import Summits.QuantumFields.YangMills.Theorems.Instrument.BesselCapObjectsKZL2rpLIM
import Summits.QuantumFields.YangMills.Theorems.Instrument.LimitBlocksKZL2rpLIM
import Summits.QuantumFields.GaugeBoot.Certificates.KZL2rpD4LIMCapTab
import Summits.QuantumFields.GaugeBoot.Rows.KZL2rpD4CapWeight
import HarnessLib

/-!
# YM instrument cell — `SU(2)`, `D = 4`: the second-tier («∣ cap») hypotheses of a «LIMIT ∣ cap» certificate replay hold at the class-LIMIT
# variables `yLim μ` — capped difference-Hankel blocks PSD and the weight-form boxes (P-A5 STAGE 3, S3b; END-independent)

Cell `ym-instrument` (HUMAN RULING D-0084 (2); director-ym R138; HOME `run/shared/lean/pub/ym-instrument/`), crew (a), Lean typist seat
`ym-instrument-boot-lean-1` (gen 4). Planner work order P-A5 STAGE 3 «LIMIT ∣ cap kernel replay» (boot-plan 2026-08-27T14:33:09Z; LEAD A-0826-82);
ladder consequence: provenance of the three R0 «LIMIT ∣ cap» rows of TABLE-A1 (IR `stmt-QuantumFields-19354`; cells «C ∣ cap» → T on the ENDs' bind
tops; no number moves). A «LIMIT ∣ cap» certificate half emitted on the weighted two-tier window route (`Sparse.objective_boundW_of_le`,
`Certificates/SparseReducedWindowBoundW`) consumes, beyond the 75 first-tier PSD hypotheses of `KZL2rpD4LIM` (discharged at limit points by
`ClassAFeasibleAtLimitKZL2rp.redBlock_posSemidef_yLim` + `LimitBlocksKZL2rpLIM.posSemidef_all_yLim`), exactly two more kinds of hypothesis, BOTH
discharged here at `y := yLim μ`, hypothesis-free, for every infinite-volume limit point along even tori:
(T2) the two SECOND-TIER blocks `Sparse.redE (KZL2rpD4LIMCap.EB p q) t 2 10878 (yLim μ)` — the capped difference-Hankel blocks ×`q` — are PSD
(`capBlocks_posSemidef_yLim_b9o5` with `(p, q) = (2177, 2500)`, `…_b11o5` with `(558, 625)`), from the typed cap objects
`BesselCapObjectsKZL2rpLIM.capObj_b*_D0cap/D1cap` (a positive multiple `q` of their quadratic forms);
(W) the WEIGHT-FORM BOXES `|yLim μ v| ≤ capWeight p q v / capWeight p q 0` for `v ≠ 0` (`abs_yLim_le_capWeight_b9o5/_b2/_b11o5/_b12o5`), from the typed
boxes `BesselCapObjectsKZL2rpLIM.abs_yLim_le_pow_capWit_b*` and `KZL2rpD4.abs_le_capWeight_div_of_abs_le_pow` (`Rows/KZL2rpD4CapWeight`); and the
positivity `0 < capWeight p q 0` the kernel theorem asks for.

HONEST FRAMING (page 1 of every file of this cell): WHAT IS CERTIFIED HERE, AT WHICH `(G, D, L, β)`: `G = SU(2)` (fundamental, standard Wilson action,
tree coupling `β/2`), `D = 4`, class LIMIT = infinite-volume limit points of the torus Wilson states along strictly increasing sequences of EVEN tori,
`β_std ∈ {9/5, 11/5}` (boxes also at `2`, `12/5`); positivity / box statements about limits of lattice expectations, restated in the data layout of
the certificate kernel; NOT a finite-torus bound, not an area law, string tension, mass gap or continuum statement; no uniqueness of the limit.
No certificate is replayed in this file.
-/

noncomputable section

namespace Summit.QuantumFields.YangMills.Theorems.Instrument

open MeasureTheory Filter Topology Finset Matrix
open Summit.QuantumFields.GaugeBoot
open Summit.QuantumFields.GaugeBoot.Certificates
open Summit.QuantumFields.GaugeBoot.Certificates.Sparse
open Literature.MathematicalPhysics.QuantumFieldTheory
open Literature.MathematicalPhysics.QuantumLattice (LGConfig IsInfiniteVolumeLimitAlong)

/-! ## The two second-tier blocks as explicit quadratic forms (parametric in `(p, q)`) -/

section Forms

variable (p q : ℕ) (y : Fin 10878 → ℝ)

/-- Quadratic form of second-tier block `0` (`q · hdcap/R1/D0cap{0..1}`: entries `p y₀ − q y₁, p y₁ − q y₂, p y₂ − q y₅`). [folklore] -/
theorem quadForm_cap0 (x : Fin 2 → ℝ) :
    star x ⬝ᵥ (redE (KZL2rpD4LIMCap.EB p q) 0 2 10878 y *ᵥ x) =
      x 0 * x 0 * ((p : ℝ) * y 0 - (q : ℝ) * y 1) + x 0 * x 1 * ((p : ℝ) * y 1 - (q : ℝ) * y 2) +
        x 1 * x 0 * ((p : ℝ) * y 1 - (q : ℝ) * y 2) + x 1 * x 1 * ((p : ℝ) * y 2 - (q : ℝ) * y 5) := by
  simp [dotProduct, mulVec, Fin.sum_univ_two, redE_apply, Sparse.ent, entU, KZL2rpD4LIMCap.EB, evalComb_cons, evalComb_nil]
  ring

/-- Quadratic form of second-tier block `1` (`q · hdcap/R1/D1cap{0..1}`: entries `p y₁ − q y₂, p y₂ − q y₅, p y₅ − q y₂₇`). [folklore] -/
theorem quadForm_cap1 (x : Fin 2 → ℝ) :
    star x ⬝ᵥ (redE (KZL2rpD4LIMCap.EB p q) 1 2 10878 y *ᵥ x) =
      x 0 * x 0 * ((p : ℝ) * y 1 - (q : ℝ) * y 2) + x 0 * x 1 * ((p : ℝ) * y 2 - (q : ℝ) * y 5) +
        x 1 * x 0 * ((p : ℝ) * y 2 - (q : ℝ) * y 5) + x 1 * x 1 * ((p : ℝ) * y 5 - (q : ℝ) * y 27) := by
  simp [dotProduct, mulVec, Fin.sum_univ_two, redE_apply, Sparse.ent, entU, KZL2rpD4LIMCap.EB, evalComb_cons, evalComb_nil]
  ring

end Forms

variable {Lk : ℕ → ℕ} {μ : Measure (LGConfig 4 (SU 2))}

/-! ## (T2) The second-tier blocks are PSD at `yLim μ` — `β_std = 9/5` (`ρ = 2177/2500`) -/

section B9o5

variable (hmono : StrictMono Lk) (heven : ∀ k, Even (Lk k + 1))
  (hμ : IsInfiniteVolumeLimitAlong (suRep 2) ((9 / 5 : ℝ) / (2 : ℕ)) Lk μ)
include hmono heven hμ

/-- Second-tier block `0` at `9/5` (`2500 · hdcap/R1/D0cap`) is PSD at `yLim μ` (from `capObj_b9o5_D0cap`, ×2500). [folklore] -/
theorem capBlock0_posSemidef_yLim_b9o5 : (redE (KZL2rpD4LIMCap.EB 2177 2500) 0 2 10878 (yLim μ)).PosSemidef :=
  Matrix.PosSemidef.of_dotProduct_mulVec_nonneg (redE_isHermitian _ _ _ _ _) fun x => by
    rw [quadForm_cap0]
    have h := capObj_b9o5_D0cap hmono heven hμ (x 0) (x 1)
    push_cast
    nlinarith [h]

/-- Second-tier block `1` at `9/5` (`2500 · hdcap/R1/D1cap`) is PSD at `yLim μ` (from `capObj_b9o5_D1cap`, ×2500). [folklore] -/
theorem capBlock1_posSemidef_yLim_b9o5 : (redE (KZL2rpD4LIMCap.EB 2177 2500) 1 2 10878 (yLim μ)).PosSemidef :=
  Matrix.PosSemidef.of_dotProduct_mulVec_nonneg (redE_isHermitian _ _ _ _ _) fun x => by
    rw [quadForm_cap1]
    have h := capObj_b9o5_D1cap hmono heven hμ (x 0) (x 1)
    push_cast
    nlinarith [h]

/-- **THE TWO SECOND-TIER BLOCKS ARE PSD AT `yLim μ`, `β_std = 9/5`**, in the `redE (KZL2rpD4LIMCap.EB 2177 2500) t (dimL.getD t 0)` form the
certificate modules consume (`hpsd₂` of `Sparse.objective_boundW_of_le`). [folklore] -/
theorem capBlocks_posSemidef_yLim_b9o5 :
    ∀ t : Fin 2, (redE (KZL2rpD4LIMCap.EB 2177 2500) t.val (KZL2rpD4LIMCap.dimL.getD t.val 0) 10878 (yLim μ)).PosSemidef := by
  intro t
  match t with
  | ⟨0, _⟩ => exact capBlock0_posSemidef_yLim_b9o5 hmono heven hμ
  | ⟨1, _⟩ => exact capBlock1_posSemidef_yLim_b9o5 hmono heven hμ

end B9o5

/-! ## (T2) The second-tier blocks are PSD at `yLim μ` — `β_std = 11/5` (`ρ = 558/625`) -/

section B11o5

variable (hmono : StrictMono Lk) (heven : ∀ k, Even (Lk k + 1))
  (hμ : IsInfiniteVolumeLimitAlong (suRep 2) ((11 / 5 : ℝ) / (2 : ℕ)) Lk μ)
include hmono heven hμ

/-- Second-tier block `0` at `11/5` (`625 · hdcap/R1/D0cap`) is PSD at `yLim μ` (from `capObj_b11o5_D0cap`, ×625). [folklore] -/
theorem capBlock0_posSemidef_yLim_b11o5 : (redE (KZL2rpD4LIMCap.EB 558 625) 0 2 10878 (yLim μ)).PosSemidef :=
  Matrix.PosSemidef.of_dotProduct_mulVec_nonneg (redE_isHermitian _ _ _ _ _) fun x => by
    rw [quadForm_cap0]
    have h := capObj_b11o5_D0cap hmono heven hμ (x 0) (x 1)
    push_cast
    nlinarith [h]

/-- Second-tier block `1` at `11/5` (`625 · hdcap/R1/D1cap`) is PSD at `yLim μ` (from `capObj_b11o5_D1cap`, ×625). [folklore] -/
theorem capBlock1_posSemidef_yLim_b11o5 : (redE (KZL2rpD4LIMCap.EB 558 625) 1 2 10878 (yLim μ)).PosSemidef :=
  Matrix.PosSemidef.of_dotProduct_mulVec_nonneg (redE_isHermitian _ _ _ _ _) fun x => by
    rw [quadForm_cap1]
    have h := capObj_b11o5_D1cap hmono heven hμ (x 0) (x 1)
    push_cast
    nlinarith [h]

/-- **THE TWO SECOND-TIER BLOCKS ARE PSD AT `yLim μ`, `β_std = 11/5`**, in the `redE (KZL2rpD4LIMCap.EB 558 625) t (dimL.getD t 0)` form.
[folklore] -/
theorem capBlocks_posSemidef_yLim_b11o5 :
    ∀ t : Fin 2, (redE (KZL2rpD4LIMCap.EB 558 625) t.val (KZL2rpD4LIMCap.dimL.getD t.val 0) 10878 (yLim μ)).PosSemidef := by
  intro t
  match t with
  | ⟨0, _⟩ => exact capBlock0_posSemidef_yLim_b11o5 hmono heven hμ
  | ⟨1, _⟩ => exact capBlock1_posSemidef_yLim_b11o5 hmono heven hμ

end B11o5

/-! ## (W) The weight-form boxes at limit points -/

/-- **WEIGHT-FORM BOXES at `β_std = 9/5`**: `|yLim μ v| ≤ w_v / w_0` with `w = capWeight 2177 2500` (all `v`; the kernel asks it for `v ≠ 0`).
[folklore] -/
theorem abs_yLim_le_capWeight_b9o5 (hmono : StrictMono Lk)
    (hμ : IsInfiniteVolumeLimitAlong (suRep 2) ((9 / 5 : ℝ) / (2 : ℕ)) Lk μ) (v : Fin 10878) :
    |yLim μ v| ≤ (KZL2rpD4.capWeight 2177 2500 v.val : ℝ) / (KZL2rpD4.capWeight 2177 2500 0 : ℝ) :=
  KZL2rpD4.abs_le_capWeight_div_of_abs_le_pow 2177 (by norm_num) v
    (by have h := abs_yLim_le_pow_capWit_b9o5 hmono hμ v; push_cast; exact h)

/-- **WEIGHT-FORM BOXES at `β_std = 2`**: `w = capWeight 2207 2500`. [folklore] -/
theorem abs_yLim_le_capWeight_b2 (hmono : StrictMono Lk)
    (hμ : IsInfiniteVolumeLimitAlong (suRep 2) ((2 : ℝ) / (2 : ℕ)) Lk μ) (v : Fin 10878) :
    |yLim μ v| ≤ (KZL2rpD4.capWeight 2207 2500 v.val : ℝ) / (KZL2rpD4.capWeight 2207 2500 0 : ℝ) :=
  KZL2rpD4.abs_le_capWeight_div_of_abs_le_pow 2207 (by norm_num) v
    (by have h := abs_yLim_le_pow_capWit_b2 hmono hμ v; push_cast; exact h)

/-- **WEIGHT-FORM BOXES at `β_std = 11/5`**: `w = capWeight 558 625`. [folklore] -/
theorem abs_yLim_le_capWeight_b11o5 (hmono : StrictMono Lk)
    (hμ : IsInfiniteVolumeLimitAlong (suRep 2) ((11 / 5 : ℝ) / (2 : ℕ)) Lk μ) (v : Fin 10878) :
    |yLim μ v| ≤ (KZL2rpD4.capWeight 558 625 v.val : ℝ) / (KZL2rpD4.capWeight 558 625 0 : ℝ) :=
  KZL2rpD4.abs_le_capWeight_div_of_abs_le_pow 558 (by norm_num) v
    (by have h := abs_yLim_le_pow_capWit_b11o5 hmono hμ v; push_cast; exact h)

/-- **WEIGHT-FORM BOXES at `β_std = 12/5`**: `w = capWeight 9013 10000`. [folklore] -/
theorem abs_yLim_le_capWeight_b12o5 (hmono : StrictMono Lk)
    (hμ : IsInfiniteVolumeLimitAlong (suRep 2) ((12 / 5 : ℝ) / (2 : ℕ)) Lk μ) (v : Fin 10878) :
    |yLim μ v| ≤ (KZL2rpD4.capWeight 9013 10000 v.val : ℝ) / (KZL2rpD4.capWeight 9013 10000 0 : ℝ) :=
  KZL2rpD4.abs_le_capWeight_div_of_abs_le_pow 9013 (by norm_num) v
    (by have h := abs_yLim_le_pow_capWit_b12o5 hmono hμ v; push_cast; exact h)

/-- `0 < w_0` for the four weights of record (`w_0 = q^4`). [folklore] -/
theorem capWeight_zero_pos_of_record :
    0 < KZL2rpD4.capWeight 2177 2500 0 ∧ 0 < KZL2rpD4.capWeight 2207 2500 0 ∧
      0 < KZL2rpD4.capWeight 558 625 0 ∧ 0 < KZL2rpD4.capWeight 9013 10000 0 :=
  ⟨KZL2rpD4.capWeight_zero_pos _ (by norm_num), KZL2rpD4.capWeight_zero_pos _ (by norm_num),
    KZL2rpD4.capWeight_zero_pos _ (by norm_num), KZL2rpD4.capWeight_zero_pos _ (by norm_num)⟩

end Summit.QuantumFields.YangMills.Theorems.Instrument

end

▶ **WHAT THE EXERCISE ASKS**
What is needed is an exact repetition of the lines from the first line of the records through the line containing "tops; no number", both ends included, and nothing more.

▶ **RESPONSE BELOW**
import Summits.QuantumFields.YangMills.Theorems.Instrument.BesselCapObjectsKZL2rpLIM
import Summits.QuantumFields.YangMills.Theorems.Instrument.LimitBlocksKZL2rpLIM
import Summits.QuantumFields.GaugeBoot.Certificates.KZL2rpD4LIMCapTab
import Summits.QuantumFields.GaugeBoot.Rows.KZL2rpD4CapWeight
import HarnessLib

/-!
# YM instrument cell — `SU(2)`, `D = 4`: the second-tier («∣ cap») hypotheses of a «LIMIT ∣ cap» certificate replay hold at the class-LIMIT
# variables `yLim μ` — capped difference-Hankel blocks PSD and the weight-form boxes (P-A5 STAGE 3, S3b; END-independent)

Cell `ym-instrument` (HUMAN RULING D-0084 (2); director-ym R138; HOME `run/shared/lean/pub/ym-instrument/`), crew (a), Lean typist seat
`ym-instrument-boot-lean-1` (gen 4). Planner work order P-A5 STAGE 3 «LIMIT ∣ cap kernel replay» (boot-plan 2026-08-27T14:33:09Z; LEAD A-0826-82);
ladder consequence: provenance of the three R0 «LIMIT ∣ cap» rows of TABLE-A1 (IR `stmt-QuantumFields-19354`; cells «C ∣ cap» → T on the ENDs' bind
tops; no number moves). A «LIMIT ∣ cap» certificate half emitted on the weighted two-tier window route (`Sparse.objective_boundW_of_le`,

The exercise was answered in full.